> _Required action_
Determine the count of lines in the data below that include the word "sqrt", and give nothing besides it.

> _Data extracted from a collection_
------------------------------------------------------------

import Summits.NavierStokesRegularity.OSWSelfSimilar.SheetRCertificateWoodbury
import Summits.NavierStokesRegularity.OSWSelfSimilar.CertificateViscousSheetRBSharp
import HarnessLib

/-!
# SHEET-ℝ frame, MODEL ASSEMBLY layer 4f: the assembled certificate under IMPLEMENTATION 2's literals, and the literal-free reading
# «fixed point in a small ball ⇒ MODEL blow-up»

HONEST FRAMING (cell ns-blowup GROUP B / zone Z3, case Z3-SR-CERT; 1-D MODEL certificate (viscous gCLM/OSW sheet on the line at
`(a, c_l, ε) = (1/5, 1/2, 1)`); computer-assisted; not Euler/NS; «violates: none — MODEL»).  Layers 4b–4e are keyed on implementation 1's
printed primaries (`KNw`, `epsN`, `eta`, radius `rE` of `CertificateViscousSheetR`).  The cell's word of record is «TWO IMPLEMENTATIONS»
(`CertificateViscousSheetRB`: `KNwB`, `epsNBR`, `etaB2`, location literal `rEBR2`).  This file:

* §1 **`modelBlowup_of_fixedPoint`** — the literal-free reading: ANY `δ` with `‖δ‖_E ≤ r`, `δ = −(M∘S₀)(g₀ + Qδδ)` (`S₀` a solution operator of
  `B_λ`, `M` a right inverse of `1 − S₀∘P`, `g₀` representing `G(Ω̄)` weakly) and `|Ω̄(X₀)| > (√2/8)·r` gives a `C²` profile `Ω̄ + prim (der δ)`
  whose exact self-similar viscous gCLM solution blows up (layer 4c's chain, radius abstracted);
* §2 **implementation 2's column**: `existsUnique_fixedPoint_assembledB` (= `CertificateViscousSheetR.existsUnique_fixedPoint_of_rowBR2_w` on
  `Esp 8`/`W 8` with `Qop`: `‖T g‖ ≤ K_wB‖g‖`, `K_wB = KNwB/(1 − KNwB·epsNBR)`, `‖g₀‖ ≤ etaB2` ⇒ ∃! fixed point with `‖δ‖ ≤ rEBR2`),
  `exists_inverse_of_woodburyB` (the (C2)/(C3) inverse from the capacitance data with the `KNwB`, `epsNBR` bounds, `KNwB·epsNBR < 1` kernel), and
  **`existsUnique_weakSolutionB`** + **`modelBlowup_of_weakSolutionB`** — the end-to-end MODEL statement keyed on implementation 2's printed constants;
* §3 `fixedPoint_implB_eq_implA` — under both columns' hypotheses the two certified `δ` coincide («two implementations, one zero», assembled).
No definition, no named fact.  WHAT THIS IS NOT: not NS; the numeric hypotheses ARE implementation 2's interval/integer arithmetic of record.
-/

noncomputable section

namespace Summit.NavierStokesRegularity.OSWSelfSimilar
namespace SheetRCertificateAssemblyB

open _root_.MeasureTheory _root_.Set _root_.Filter _root_.Real _root_.Metric _root_.Function Matrix Finset Literature.Analysis.Fourier
  Literature.Analysis.FluidPDE Literature.Analysis.OperatorTheory SheetRWeakProfilePV SheetRWeakToStrong SheetREnergyClass SheetRWeightedMeasure
  SheetREnergySpace SheetRLinearisedTests SheetRSolutionOperator SheetRAssemblyOperators SheetRCertificateAssembly SheetRCertificateWeakZero
  SheetRCertificateCoercivity SheetRCertificateWoodbury CertificateViscousSheetR
open scoped Topology ENNReal ContDiff BigOperators

/-! ### §1 Fixed point in a small ball ⇒ MODEL blow-up (no literal) -/

section FixedPoint

variable {Ω Ω₁ : ℝ → ℝ} {H₀ : ℝ} (hc : IsCentre 8 Ω Ω₁ H₀) (S₀ : W 8 →L[ℝ] Esp 8 eight_pos)
  (hS₀ : ∀ (g : W 8) (v v₁ : ℝ → ℝ), IsCompactTest v v₁ →
    linForm 8 (drift (1 / 5) Ω) (potential 8 4 Ω) (prim (der (S₀ g))) (der (S₀ g)) v v₁ = ∫ y, ((8:ℝ) ^ 2 + y ^ 2) * ((g : ℝ → ℝ) y * v y))
  (M : Esp 8 eight_pos →L[ℝ] Esp 8 eight_pos) (hM₁ : ∀ x, M x - S₀ (PopC eight_pos 4 (1 / 5) hc (M x)) = x)
  (g₀ : W 8) {g₀f : ℝ → ℝ} (hg₀f : ((g₀ : W 8) : ℝ → ℝ) =ᵐ[volume] g₀f)
  (hres : ∀ ψ : ℝ → ℝ, ContDiff ℝ ∞ ψ → HasCompactSupport ψ → (∀ y, ψ (-y) = -ψ y) →
    ∫ x, g₀f x * ψ x = (∫ x, (Ω x + 1 / 2 * x * Ω₁ x + 1 / 5 * (∫ s in (0 : ℝ)..x, hilbertTransform Ω s) * Ω₁ x
      - hilbertTransform Ω x * Ω x) * ψ x) + ∫ x, Ω₁ x * deriv ψ x)

include hc hS₀ hM₁ hg₀f hres in
/-- **Fixed point ⇒ MODEL blow-up, literal-free.**  If `δ = −(M∘S₀)(g₀ + Qδδ)` with `‖δ‖_E ≤ r` and `|Ω̄(X₀)| > (√2/8)·r`, then
`Ω* = Ω̄ + prim (der δ)` is `C²` and `(T − t)⁻¹Ω*(x/√(T − t))` is a classical solution of `ω_t + (1/5)uω_x = u_xω + ω_xx` on `ℝ × [0,T)` whose sup
norm blows up at `T`, for every `T > 0`. 1-D MODEL; not NS. [folklore] -/
theorem modelBlowup_of_fixedPoint {r : ℝ} {δ : Esp 8 eight_pos} (hball : δ ∈ closedBall (0 : Esp 8 eight_pos) r)
    (hfix : δ = -(M.comp S₀) (g₀ + Qop eight_pos (1 / 5) δ δ)) {X₀ : ℝ} (hX₀ : Real.sqrt 2 / 8 * r < |Ω X₀|) {T : ℝ} (hT : 0 < T) :
    ContDiff ℝ 2 (fun y => Ω y + prim (der δ) y) ∧
      IsGCLMLineSolution (1 / 5) 1 (gclmSelfSimilar (-1) (1 / 2) T (fun y => Ω y + prim (der δ) y)) T ∧
      SupNormBlowupBefore (gclmSelfSimilar (-1) (1 / 2) T (fun y => Ω y + prim (der δ) y)) T := by
  obtain ⟨hc', hodd, hi, h2, h₁2, hwd, hsup⟩ := profile_facts hc δ
  have hweak : ∀ v v₁ : ℝ → ℝ, IsCompactTest v v₁ →
      linForm 8 (drift (1 / 5) Ω) (potential 8 4 Ω) (prim (der δ)) (der δ) v v₁ =
        ∫ y, ((8:ℝ) ^ 2 + y ^ 2) * ((PopFun 8 4 (1 / 5) Ω Ω₁ δ y - g₀f y - QFun 8 (1 / 5) δ δ y) * v y) :=
    fun v v₁ hv => linearised_weak_eq_of_fixedPoint hc S₀ hS₀ M hM₁ g₀ hg₀f hfix hv
  have hW := weakZero_of_linearised_weak_eq hc hg₀f hres hweak
  have hne : ¬ (fun y => Ω y + prim (der δ) y) =ᵐ[volume] (0 : ℝ → ℝ) := by
    intro hae
    have h0 : (fun y => Ω y + prim (der δ) y) = 0 := (Continuous.ae_eq_iff_eq volume hc' continuous_const).1 hae
    have hX : Ω X₀ + prim (der δ) X₀ = 0 := congrFun h0 X₀
    have hδn : ‖δ‖ ≤ r := by rwa [mem_closedBall, dist_zero_right] at hball
    have h1 : |Ω X₀| ≤ Real.sqrt 2 / 8 * ‖δ‖ := by
      rw [show Ω X₀ = -prim (der δ) X₀ by linarith, abs_neg]; exact hsup X₀
    have h2' : Real.sqrt 2 / 8 * ‖δ‖ ≤ Real.sqrt 2 / 8 * r := mul_le_mul_of_nonneg_left hδn (by positivity)
    linarith
  obtain ⟨Ω', hae, -, hC2, hsol, hblow⟩ := SheetRWeakZeroParity.exact_viscous_selfSimilar_blowup_of_weakDeriv_odd (a := 1 / 5) hT
    one_ne_zero hi h2 h₁2 (Eventually.of_forall hodd) hne hwd hW
  have heq : Ω' = fun y => Ω y + prim (der δ) y := (Continuous.ae_eq_iff_eq volume hC2.continuous hc').1 hae
  subst heq
  exact ⟨hC2, hsol, hblow⟩

end FixedPoint

/-! ### §2 Implementation 2's column -/

/-- **THE ASSEMBLED ROW, implementation 2.**  On `E := Esp 8 _`, `W := W 8` with the sheet's `Qop _ (1/5)`: for any `T : W →L E` with
`‖T g‖ ≤ K_wB‖g‖`, `K_wB = KNwB/(1 − KNwB·epsNBR)`, and any `g₀ ∈ W` with `‖g₀‖ ≤ etaB2`, the closed `E`-ball of radius `rEBR2` about `0` contains
EXACTLY ONE `δ` with `δ = −T(g₀ + Qδδ)`.  MODEL; the two norm hypotheses are implementation 2's arithmetic of record. [folklore] -/
theorem existsUnique_fixedPoint_assembledB (T : W 8 →L[ℝ] Esp 8 eight_pos)
    (hT : ∀ g, ‖T g‖ ≤ ((KNwB / (1 - KNwB * epsNBR) : ℚ) : ℝ) * ‖g‖) (g₀ : W 8) (hη : ‖g₀‖ ≤ (etaB2 : ℝ)) :
    ∃ δ ∈ closedBall (0 : Esp 8 eight_pos) (rEBR2 : ℝ), δ = -T (g₀ + Qop eight_pos (1 / 5) δ δ) ∧
      ∀ δ' ∈ closedBall (0 : Esp 8 eight_pos) (rEBR2 : ℝ), δ' = -T (g₀ + Qop eight_pos (1 / 5) δ' δ') → δ' = δ := by
  haveI : CompleteSpace (Esp 8 eight_pos) := completeSpace_Esp eight_pos
  exact existsUnique_fixedPoint_of_rowBR2_w T (Qop eight_pos (1 / 5)) g₀ (Mw_nonneg eight_pos _) hT
    (fun u v => (Qop_apply eight_pos (1 / 5) u v).2) four_Mw_le_Llip hη

section ImplB

variable {Ω Ω₁ : ℝ → ℝ} {H₀ : ℝ} (hc : IsCentre 8 Ω Ω₁ H₀) (hΩ₁ : ContDiff ℝ 1 Ω₁)
  (hC1 : ∀ ξ, ((8:ℝ) ^ 2 + ξ ^ 2) / 2 + 1 + ξ ^ 2 / 2 + 1 / 5 * ξ * (∫ s in (0 : ℝ)..ξ, hilbertTransform Ω s)
    + (1 / 5) / 2 * ((8:ℝ) ^ 2 + ξ ^ 2) * hilbertTransform Ω ξ ≤ ((8:ℝ) ^ 2 + ξ ^ 2) * potential 8 4 Ω ξ)
  (S₀ : W 8 →L[ℝ] Esp 8 eight_pos)
  (hS₀ : ∀ (g : W 8) (v v₁ : ℝ → ℝ), IsCompactTest v v₁ →
    linForm 8 (drift (1 / 5) Ω) (potential 8 4 Ω) (prim (der (S₀ g))) (der (S₀ g)) v v₁ = ∫ y, ((8:ℝ) ^ 2 + y ^ 2) * ((g : ℝ → ℝ) y * v y))
  {n : ℕ} (f : Fin n → W 8) (ℓ : Fin n → Esp 8 eight_pos →L[ℝ] ℝ) (Nmat : Matrix (Fin n) (Fin n) ℝ)
  (hN₁ : (1 - capMatrix (fun i => S₀ (f i)) ℓ) * Nmat = 1) (hN₂ : Nmat * (1 - capMatrix (fun i => S₀ (f i)) ℓ) = 1)
  (hKNwB : ∀ g : W 8, ‖capInverse (fun i => S₀ (f i)) ℓ Nmat (S₀ g)‖ ≤ (KNwB : ℝ) * ‖g‖)
  (hepsNB : ∀ u : Esp 8 eight_pos, ‖PopC eight_pos 4 (1 / 5) hc u - ∑ i, ℓ i u • f i‖ ≤ (epsNBR : ℝ) * ‖u‖)
  (hG : Integrable fun y => ((8:ℝ) ^ 2 + y ^ 2) * (Ω y + 1 / 2 * y * Ω₁ y + 1 / 5 * (∫ s in (0 : ℝ)..y, hilbertTransform Ω s) * Ω₁ y
    - hilbertTransform Ω y * Ω y - deriv Ω₁ y) ^ 2)
  (hηB : Real.sqrt (∫ y, ((8:ℝ) ^ 2 + y ^ 2) * (Ω y + 1 / 2 * y * Ω₁ y + 1 / 5 * (∫ s in (0 : ℝ)..y, hilbertTransform Ω s) * Ω₁ y
    - hilbertTransform Ω y * Ω y - deriv Ω₁ y) ^ 2) ≤ (etaB2 : ℝ))

include hN₁ hN₂ hKNwB hepsNB in
/-- **Implementation 2's (C2)/(C3) inverse** from the capacitance data with the `KNwB`, `epsNBR` bounds (`KNwB·epsNBR < 1` kernel):
a two-sided inverse `M` of `1 − S₀∘P` with `‖M (S₀ g)‖_E ≤ K_wB‖g‖_w`. [folklore] -/
theorem exists_inverse_of_woodburyB :
    ∃ M : Esp 8 eight_pos →L[ℝ] Esp 8 eight_pos,
      (∀ x, M x - S₀ (PopC eight_pos 4 (1 / 5) hc (M x)) = x) ∧ (∀ x, M (x - S₀ (PopC eight_pos 4 (1 / 5) hc x)) = x) ∧
      ∀ g, ‖M (S₀ g)‖ ≤ ((KNwB / (1 - KNwB * epsNBR) : ℚ) : ℝ) * ‖g‖ := by
  haveI : CompleteSpace (Esp 8 eight_pos) := completeSpace_Esp eight_pos
  obtain ⟨-, -, -, hK0⟩ := KB_pos_and_etaB_nonneg
  have hε0 : (0 : ℝ) ≤ (epsNBR : ℝ) := by norm_num [epsNBR]
  have h1 : (KNwB : ℝ) * (epsNBR : ℝ) < 1 := by have h := KNwB_mul_epsNBR_lt_one; exact_mod_cast h
  obtain ⟨M, hM₁, hM₂, hK⟩ := exists_twoSided_inverse_one_sub_comp S₀ (PopC eight_pos 4 (1 / 5) hc) f ℓ Nmat hN₁ hN₂
    (by exact_mod_cast hK0) hε0 hKNwB hepsNB h1
  refine ⟨M, hM₁, hM₂, fun g => ?_⟩
  have e : ((KNwB / (1 - KNwB * epsNBR) : ℚ) : ℝ) = (KNwB : ℝ) / (1 - (KNwB : ℝ) * (epsNBR : ℝ)) := by push_cast; ring
  rw [e]
  exact hK g

include hc hΩ₁ hC1 hS₀ hN₁ hN₂ hKNwB hepsNB hG hηB in
/-- **Implementation 2's printed constants: exactly one weak solution in the `rEBR2`-ball (MODEL).**  Under the pointwise (C1) datum, the
capacitance data with the `KNwB`/`epsNBR` bounds and the residual bound `etaB2`: there is exactly one `δ` with `‖δ‖_E ≤ rEBR2` (5.284e-6) whose
profile solves the linearised weak equation `linForm(δ; v) = ∫ w·(Pδ − G(Ω̄) − Qδδ)·v` on compactly supported tests.  1-D MODEL; the numeric
hypotheses are implementation 2's arithmetic of record; not NS. [folklore] -/
theorem existsUnique_weakSolutionB :
    ∃! δ : Esp 8 eight_pos, δ ∈ closedBall (0 : Esp 8 eight_pos) (rEBR2 : ℝ) ∧
      ∀ v v₁ : ℝ → ℝ, IsCompactTest v v₁ →
        linForm 8 (drift (1 / 5) Ω) (potential 8 4 Ω) (prim (der δ)) (der δ) v v₁ =
          ∫ y, ((8:ℝ) ^ 2 + y ^ 2) * ((PopFun 8 4 (1 / 5) Ω Ω₁ δ y
            - (Ω y + 1 / 2 * y * Ω₁ y + 1 / 5 * (∫ s in (0 : ℝ)..y, hilbertTransform Ω s) * Ω₁ y - hilbertTransform Ω y * Ω y - deriv Ω₁ y)
            - QFun 8 (1 / 5) δ δ y) * v y) := by
  obtain ⟨M, hM₁, hM₂, hK⟩ := exists_inverse_of_woodburyB hc S₀ f ℓ Nmat hN₁ hN₂ hKNwB hepsNB
  obtain ⟨hGc, -⟩ := residual_of_contDiff eight_pos (1 / 5) hc hΩ₁
  set g₀ : W 8 := (memLp_W hGc.aestronglyMeasurable hG).toLp _ with hg₀
  obtain ⟨hg₀ae, hg₀n⟩ := norm_toLp_W eight_pos (memLp_W (L := 8) hGc.aestronglyMeasurable hG)
  have hη' : ‖g₀‖ ≤ (etaB2 : ℝ) := by rw [hg₀, hg₀n]; exact hηB
  obtain ⟨δ, hball, hfix, huniq⟩ := existsUnique_fixedPoint_assembledB (M.comp S₀) (fun g => hK g) g₀ hη'
  have hcoer := fun v v₁ (hv : IsCompactTest v v₁) => coercive_of_pointwise eight_pos 4 (1 / 5) hc hC1 hv
  refine ⟨δ, ⟨hball, fun v v₁ hv => linearised_weak_eq_of_fixedPoint hc S₀ hS₀ M hM₁ g₀ hg₀ae hfix hv⟩, fun δ' hδ' => ?_⟩
  exact huniq δ' hδ'.1 (eq_fixedPoint_of_linearised_weak_eq hc S₀ hS₀ M hM₂ g₀ hcoer hg₀ae hδ'.2)

include hc hΩ₁ hC1 hS₀ hN₁ hN₂ hKNwB hepsNB hG in
/-- **… and that weak solution's profile blows up (MODEL).**  Every `δ` with `‖δ‖_E ≤ rEBR2` whose profile solves the linearised weak equation
(there is exactly one, `existsUnique_weakSolutionB`) gives, provided `|Ω̄(X₀)| > (√2/8)·rEBR2` at one point, a `C²` profile `Ω* = Ω̄ + prim (der δ)`
whose exact self-similar function `(T − t)⁻¹Ω*(x/√(T − t))` is a classical solution of `ω_t + (1/5)uω_x = u_xω + ω_xx` on `ℝ × [0,T)` with sup norm
blowing up at `T`, for every `T > 0`.  1-D MODEL, implementation 2's constants; NOT Navier–Stokes. [folklore] -/
theorem modelBlowup_of_weakSolutionB {δ : Esp 8 eight_pos} (hball : δ ∈ closedBall (0 : Esp 8 eight_pos) (rEBR2 : ℝ))
    (hweak : ∀ v v₁ : ℝ → ℝ, IsCompactTest v v₁ →
      linForm 8 (drift (1 / 5) Ω) (potential 8 4 Ω) (prim (der δ)) (der δ) v v₁ =
        ∫ y, ((8:ℝ) ^ 2 + y ^ 2) * ((PopFun 8 4 (1 / 5) Ω Ω₁ δ y
          - (Ω y + 1 / 2 * y * Ω₁ y + 1 / 5 * (∫ s in (0 : ℝ)..y, hilbertTransform Ω s) * Ω₁ y - hilbertTransform Ω y * Ω y - deriv Ω₁ y)
          - QFun 8 (1 / 5) δ δ y) * v y))
    {X₀ : ℝ} (hX₀ : Real.sqrt 2 / 8 * (rEBR2 : ℝ) < |Ω X₀|) {T : ℝ} (hT : 0 < T) :
    ContDiff ℝ 2 (fun y => Ω y + prim (der δ) y) ∧
      IsGCLMLineSolution (1 / 5) 1 (gclmSelfSimilar (-1) (1 / 2) T (fun y => Ω y + prim (der δ) y)) T ∧
      SupNormBlowupBefore (gclmSelfSimilar (-1) (1 / 2) T (fun y => Ω y + prim (der δ) y)) T := by
  obtain ⟨M, hM₁, hM₂, -⟩ := exists_inverse_of_woodburyB hc S₀ f ℓ Nmat hN₁ hN₂ hKNwB hepsNB
  obtain ⟨hGc, hres⟩ := residual_of_contDiff eight_pos (1 / 5) hc hΩ₁
  obtain ⟨hg₀ae, -⟩ := norm_toLp_W eight_pos (memLp_W (L := 8) hGc.aestronglyMeasurable hG)
  have hcoer := fun v v₁ (hv : IsCompactTest v v₁) => coercive_of_pointwise eight_pos 4 (1 / 5) hc hC1 hv
  have hfix := eq_fixedPoint_of_linearised_weak_eq hc S₀ hS₀ M hM₂ _ hcoer hg₀ae hweak
  exact modelBlowup_of_fixedPoint hc S₀ hS₀ M hM₁ _ hg₀ae hres hball hfix hX₀ hT

end ImplB

/-! ### §3 Two implementations, one zero — assembled -/

/-- **The two certified corrections coincide.**  For `T : W →L E` with implementation 1's bound `‖T g‖ ≤ K_w‖g‖` and a residual with
`‖g₀‖ ≤ etaB2` (`≤ eta`): any fixed point in implementation 2's ball (`rEBR2`) — in particular the one of `existsUnique_fixedPoint_assembledB` — IS the
fixed point of implementation 1's column (ball `rE ⊇` ball `rEBR2`, `rEBR2_le_rE`, uniqueness there). [folklore] -/
theorem fixedPoint_implB_eq_implA (T : W 8 →L[ℝ] Esp 8 eight_pos)
    (hT : ∀ g, ‖T g‖ ≤ ((KNw / (1 - KNw * epsN) : ℚ) : ℝ) * ‖g‖)
    (g₀ : W 8) (hη : ‖g₀‖ ≤ (etaB2 : ℝ)) {δ₁ δ₂ : Esp 8 eight_pos}
    (h₁ : δ₁ ∈ closedBall (0 : Esp 8 eight_pos) (rEBR2 : ℝ)) (h₁' : δ₁ = -T (g₀ + Qop eight_pos (1 / 5) δ₁ δ₁))
    (h₂ : δ₂ ∈ closedBall (0 : Esp 8 eight_pos) (rE : ℝ)) (h₂' : δ₂ = -T (g₀ + Qop eight_pos (1 / 5) δ₂ δ₂)) : δ₁ = δ₂ := by
  have heta : (etaB2 : ℝ) ≤ (eta : ℝ) := by exact_mod_cast etaB2_le_eta
  have hrr : (rEBR2 : ℝ) ≤ (rE : ℝ) := by exact_mod_cast rEBR2_le_rE
  obtain ⟨δ, -, -, huniq⟩ := existsUnique_fixedPoint_assembled T hT g₀ (hη.trans heta)
  rw [huniq δ₁ (closedBall_subset_closedBall hrr h₁) h₁', huniq δ₂ h₂ h₂']

end SheetRCertificateAssemblyB
end Summit.NavierStokesRegularity.OSWSelfSimilar

end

------------------------------------------------------------

> _Written solution_
5